Неверов А. С. Ташкент — город хлебный. Гуси-лебеди. Рассказы, повести, роман. / Вступ. ст. В. А. Чалмаева. М.: Правда, 1983
OCR Ловецкая Т.Ю.
ЧАСТЬ ПЕРВАЯ
1
Вечером прискакал чагадаевский поп Поликарп Вавилонов на паре породистых лошадей. Высокий, широкоплечий, с пыльными раздувающимися ноздрями, вошел он к попу Никанору, слегка прихрамывая на левую ногу, не отряхиваясь, двинулся из прихожей в столовую. Тонкий, сухопарый Никанор в ситцевой рубахе только что пришел со двора, вымазанный шерстью. Вскидывая бороденку, удивленно воскликнул:
— Ба-ба-ба! Какими путями?
— По делу, по делу! — строго сказал Поликарп. И по тому, как он говорил, и по тому, как тяжело выхаживал по столовой, переваливаясь на один бок, было видно, что случилось особенное.
— Недаром я сегодня сон видел! — говорил Никанор. — В гору лез.
Попадья из спальной ответила:
— Гора к горю…
Пока готовили самовар, пришел дьякон Осмигласов, толстый веселый кругляш, не успев поздороваться, начал шутить:
— Спал сейчас, слышу голос…
Шутка не вышла. Лицо у Никанора нахмурилось, жидковолосая голова низко склонилась. Поликарп многозначительно крякал, опираясь руками о стол:
— Гонение на духовных, — сказал Никанор, не поднимая головы. — Слушайте!

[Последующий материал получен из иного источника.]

import Mathlib.RingTheory.Ideal.GoingUp
import HarnessLib

/-!
# PROOF-B6, §2 KEY LEMMA (algebraic core): a finite (integral) extension of a domain that admits a retraction is trivial
# (cell `bsd-stepL`, seat `bsd-stepL-tam3-p1` g16, LINE OWNER of crux 19109 `EulerHalvesAtThree`; `--supports stmt-BirchSwinnertonDyer-19109`, helper)

The one step of the written proof PROOF-B6 «THEOREM B6♮» (`HOME/tam3-p1/g16/PROOF-B6.md`, evidence on item 19109) that is NOT a citation is the
«retraction lemma» of its §2: if `R → A` is an integral (e.g. finite) ring map, `A` is a domain and there is an `R`-algebra retraction `ρ : A → R`,
then `R → A` is an isomorphism. Applied there with `R = Ô^{sh}` of the smooth level-prime-to-`q` Shimura curve at an ordinary point and `A` the complete
local ring of Zhang's normalisation model at the canonical-subgroup branch, it shows that model is formally isomorphic to the base — smooth — at every
formal-type CM reduction. This file records the lemma as a kernel theorem (incomparability of primes in integral extensions:
`Ideal.eq_bot_of_comap_eq_bot`), so that the only non-bibliographic step of PROOF-B6 is machine-checked. HONEST FRAMING: pure commutative algebra;
nothing about curves, `Ш` or BSD is asserted; no item closes (T7). [folklore]
-/

set_option linter.dupNamespace false
set_option autoImplicit false

namespace Summit.BirchSwinnertonDyer.BirchSwinnertonDyer.Theorems.ShimuraWalk.ProofB6

/-- **Retraction lemma (PROOF-B6 §2).** Let `R → A` be an integral extension with `A` a domain (and `R` nontrivial). If there is an `R`-algebra
homomorphism `ρ : A →ₐ[R] R` (a retraction of the structure map), then the structure map `R → A` is bijective. Proof: it is injective because
`ρ ∘ algebraMap = id`; the kernel of `ρ` is an ideal of the domain `A` lying over `⊥ ⊂ R`, hence `⊥` by incomparability
(`Ideal.eq_bot_of_comap_eq_bot`), so `ρ` is injective and `a = algebraMap (ρ a)` for every `a`. [folklore] -/
theorem algebraMap_bijective_of_algHom_retraction {R A : Type*} [CommRing R] [Nontrivial R] [CommRing A] [IsDomain A]
    [Algebra R A] [Algebra.IsIntegral R A] (ρ : A →ₐ[R] R) : Function.Bijective (algebraMap R A) := by
  have hinj : Function.Injective (algebraMap R A) := fun a b h ↦ by
    simpa only [AlgHom.commutes, Algebra.algebraMap_self_apply] using congrArg ρ h
  refine ⟨hinj, fun a ↦ ⟨ρ a, ?_⟩⟩
  have hker : RingHom.ker ρ.toRingHom = ⊥ := by
    refine Ideal.eq_bot_of_comap_eq_bot (R := R) ?_
    refine le_bot_iff.mp fun r hr ↦ ?_
    simp only [Ideal.mem_comap, RingHom.mem_ker, AlgHom.toRingHom_eq_coe, AlgHom.coe_toRingHom,
      AlgHom.commutes] at hr
    simpa using hr
  have hmem : a - algebraMap R A (ρ a) ∈ RingHom.ker ρ.toRingHom := by
    simp [RingHom.mem_ker]
  rw [hker, Ideal.mem_bot, sub_eq_zero] at hmem
  exact hmem.symm

/-- **Corollary (the form used in PROOF-B6 §2): the retraction itself is an isomorphism.** Under the same hypotheses `ρ` is bijective, i.e.
`A ≅ R` as `R`-algebras. [folklore] -/
theorem algHom_retraction_bijective {R A : Type*} [CommRing R] [Nontrivial R] [CommRing A] [IsDomain A]
    [Algebra R A] [Algebra.IsIntegral R A] (ρ : A →ₐ[R] R) : Function.Bijective ρ := by
  obtain ⟨_, hsurj⟩ := algebraMap_bijective_of_algHom_retraction ρ
  refine ⟨fun a b h ↦ ?_, fun r ↦ ⟨algebraMap R A r, AlgHom.commutes ρ r⟩⟩
  obtain ⟨ra, rfl⟩ := hsurj a
  obtain ⟨rb, rfl⟩ := hsurj b
  simpa only [AlgHom.commutes, Algebra.algebraMap_self_apply] using congrArg (algebraMap R A) h

end Summit.BirchSwinnertonDyer.BirchSwinnertonDyer.Theorems.ShimuraWalk.ProofB6

namespace Summit.BirchSwinnertonDyer.BirchSwinnertonDyer.Theorems.ShimuraWalk.ProofB6

/-- **Sign lemma (PROOF-B6 §7).** Let `M` be a torsion-free abelian group «of rank ≤ 1» (any two elements are ℤ-linearly dependent) and `f` an
additive endomorphism with `f ∘ f = id`. Then `f = id` or `f = −id`. In PROOF-B6 this is applied to `M = Hom(J, E)` (free of rank one by
Jacquet–Langlands and multiplicity one) and `f = (· ∘ (w_q)_*)` for the Atkin–Lehner involution `w_q`, giving `π ∘ (w_q)_* = ε_q·π` with `ε_q = ±1`
EXACTLY (no torsion ambiguity). Proof: for `x₀ ≠ 0`, a dependence `a•x₀ = b•f x₀` and its image under `f` give `(a² − b²)•x₀ = 0`, so `a = ±b ≠ 0` and
`f x₀ = ±x₀`; any `y` satisfies `c•x₀ = d•y` with `d ≠ 0`, and applying `f` transports the sign. [folklore] -/
theorem addMonoidEnd_eq_id_or_eq_neg_of_involutive_of_rank_le_one {M : Type*} [AddCommGroup M] [NoZeroSMulDivisors ℤ M]
    (hrk : ∀ x y : M, ∃ a b : ℤ, (a ≠ 0 ∨ b ≠ 0) ∧ a • x = b • y) (f : M →+ M) (hf : ∀ x, f (f x) = x) :
    (∀ x, f x = x) ∨ (∀ x, f x = -x) := by
  by_cases hex : ∃ x : M, x ≠ 0
  swap
  · refine Or.inl fun x ↦ ?_
    have hx : x = 0 := by
      by_contra hx
      exact hex ⟨x, hx⟩
    rw [hx, map_zero]
  obtain ⟨x₀, hx₀⟩ := hex
  -- Step 1: `f x₀ = x₀` or `f x₀ = -x₀`.
  obtain ⟨a, b, hab, h⟩ := hrk x₀ (f x₀)
  have h' : a • f x₀ = b • x₀ := by
    have := congrArg f h
    rwa [map_zsmul, map_zsmul, hf] at this
  have hsq : (a * a - b * b) • x₀ = 0 := by
    rw [sub_smul, mul_smul, mul_smul, h, smul_comm a b (f x₀), h', sub_self]
  have hab2 : a * a = b * b := by
    rcases smul_eq_zero.mp hsq with h0 | h0
    · exact sub_eq_zero.mp h0
    · exact absurd h0 hx₀
  have hb : b ≠ 0 := by
    rintro rfl
    rcases hab with ha | hb
    · exact ha (by simpa using hab2)
    · exact hb rfl
  have hx₀sign : f x₀ = x₀ ∨ f x₀ = -x₀ := by
    have : (a - b) * (a + b) = 0 := by ring_nf; linear_combination hab2
    rcases mul_eq_zero.mp this with h1 | h1
    · -- a = b
      have hab' : a = b := sub_eq_zero.mp h1
      left
      have : b • (f x₀ - x₀) = 0 := by rw [smul_sub, ← h, hab', sub_self]
      rcases smul_eq_zero.mp this with h0 | h0
      · exact absurd h0 hb
      · exact sub_eq_zero.mp h0
    · -- a = -b
      have hab' : a = -b := eq_neg_of_add_eq_zero_left h1
      right
      have : b • (f x₀ + x₀) = 0 := by
        rw [smul_add, ← h, hab', neg_smul, neg_add_cancel]
      rcases smul_eq_zero.mp this with h0 | h0
      · exact absurd h0 hb
      · exact eq_neg_of_add_eq_zero_left h0
  -- Step 2: transport the sign to every `y`.
  have key : ∀ y : M, ∃ c d : ℤ, d ≠ 0 ∧ c • x₀ = d • y := by
    intro y
    obtain ⟨c, d, hcd, hy⟩ := hrk x₀ y
    refine ⟨c, d, ?_, hy⟩
    rintro rfl
    rw [zero_smul] at hy
    rcases hcd with hc | hd
    · rcases smul_eq_zero.mp hy with h0 | h0
      · exact hc h0
      · exact hx₀ h0
    · exact hd rfl
  rcases hx₀sign with hs | hs
  · left
    intro y
    obtain ⟨c, d, hd, hy⟩ := key y
    have hfy : d • f y = d • y := by
      have := congrArg f hy
      rw [map_zsmul, map_zsmul, hs] at this
      rw [← this, hy]
    have : d • (f y - y) = 0 := by rw [smul_sub, hfy, sub_self]
    rcases smul_eq_zero.mp this with h0 | h0
    · exact absurd h0 hd
    · exact sub_eq_zero.mp h0
  · right
    intro y
    obtain ⟨c, d, hd, hy⟩ := key y
    have hfy : d • f y = d • (-y) := by
      have := congrArg f hy
      rw [map_zsmul, map_zsmul, hs, smul_neg] at this
      rw [← this, hy, smul_neg]
    have : d • (f y - -y) = 0 := by rw [smul_sub, hfy, sub_self]
    rcases smul_eq_zero.mp this with h0 | h0
    · exact absurd h0 hd
    · exact sub_eq_zero.mp h0

end Summit.BirchSwinnertonDyer.BirchSwinnertonDyer.Theorems.ShimuraWalk.ProofB6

— Ну, так вот, — продолжал Поликарп. — В Мало-Березовом у священника Никопольского зарезали борова на двенадцать пудов, присвоили пару лошадей, стоящих семьдесят пять тысяч. У священника Длинноперова реквизировали девяносто пудов белотурки, на отца Воскресенского, в четвертом округе, наложили двадцать пять тысяч рублей контрибуции. У дьякона Верхоглядова съели банку сахарного варенья, а у отца Куроедова отобрали рессорный тарантас, купленный в Казани, полдюжины чайных ложек, из которых одна золотая, и матушкину шубу на козьем меху.
Поликарп читал нараспев. Дьякон, сидевший рядом, чувствовал себя утонувшим. Толстый, веселый, охотно танцующий на семейных вечерах, он вдруг отсырел, налился чем-то тяжелым. Заглядывая в развернутый Поликарпом листочек, неожиданно выпалил:
— Вы очевидец?
— Чему?
— Вот этим фактам.
— Лично я не очевидец, — с ударением сказал Поликарп. — Но сведения получены мной из достоверных источников. Вы не верите?
— Нет, почему же. Вполне естественно.
— Значит, вы сомневаетесь?
— Позвольте! — задвигался дьякон.
— Да, да, вы сомневаетесь. Вы склонны к тому, что все это я выдумал из головы. А знаете, кто там орудует?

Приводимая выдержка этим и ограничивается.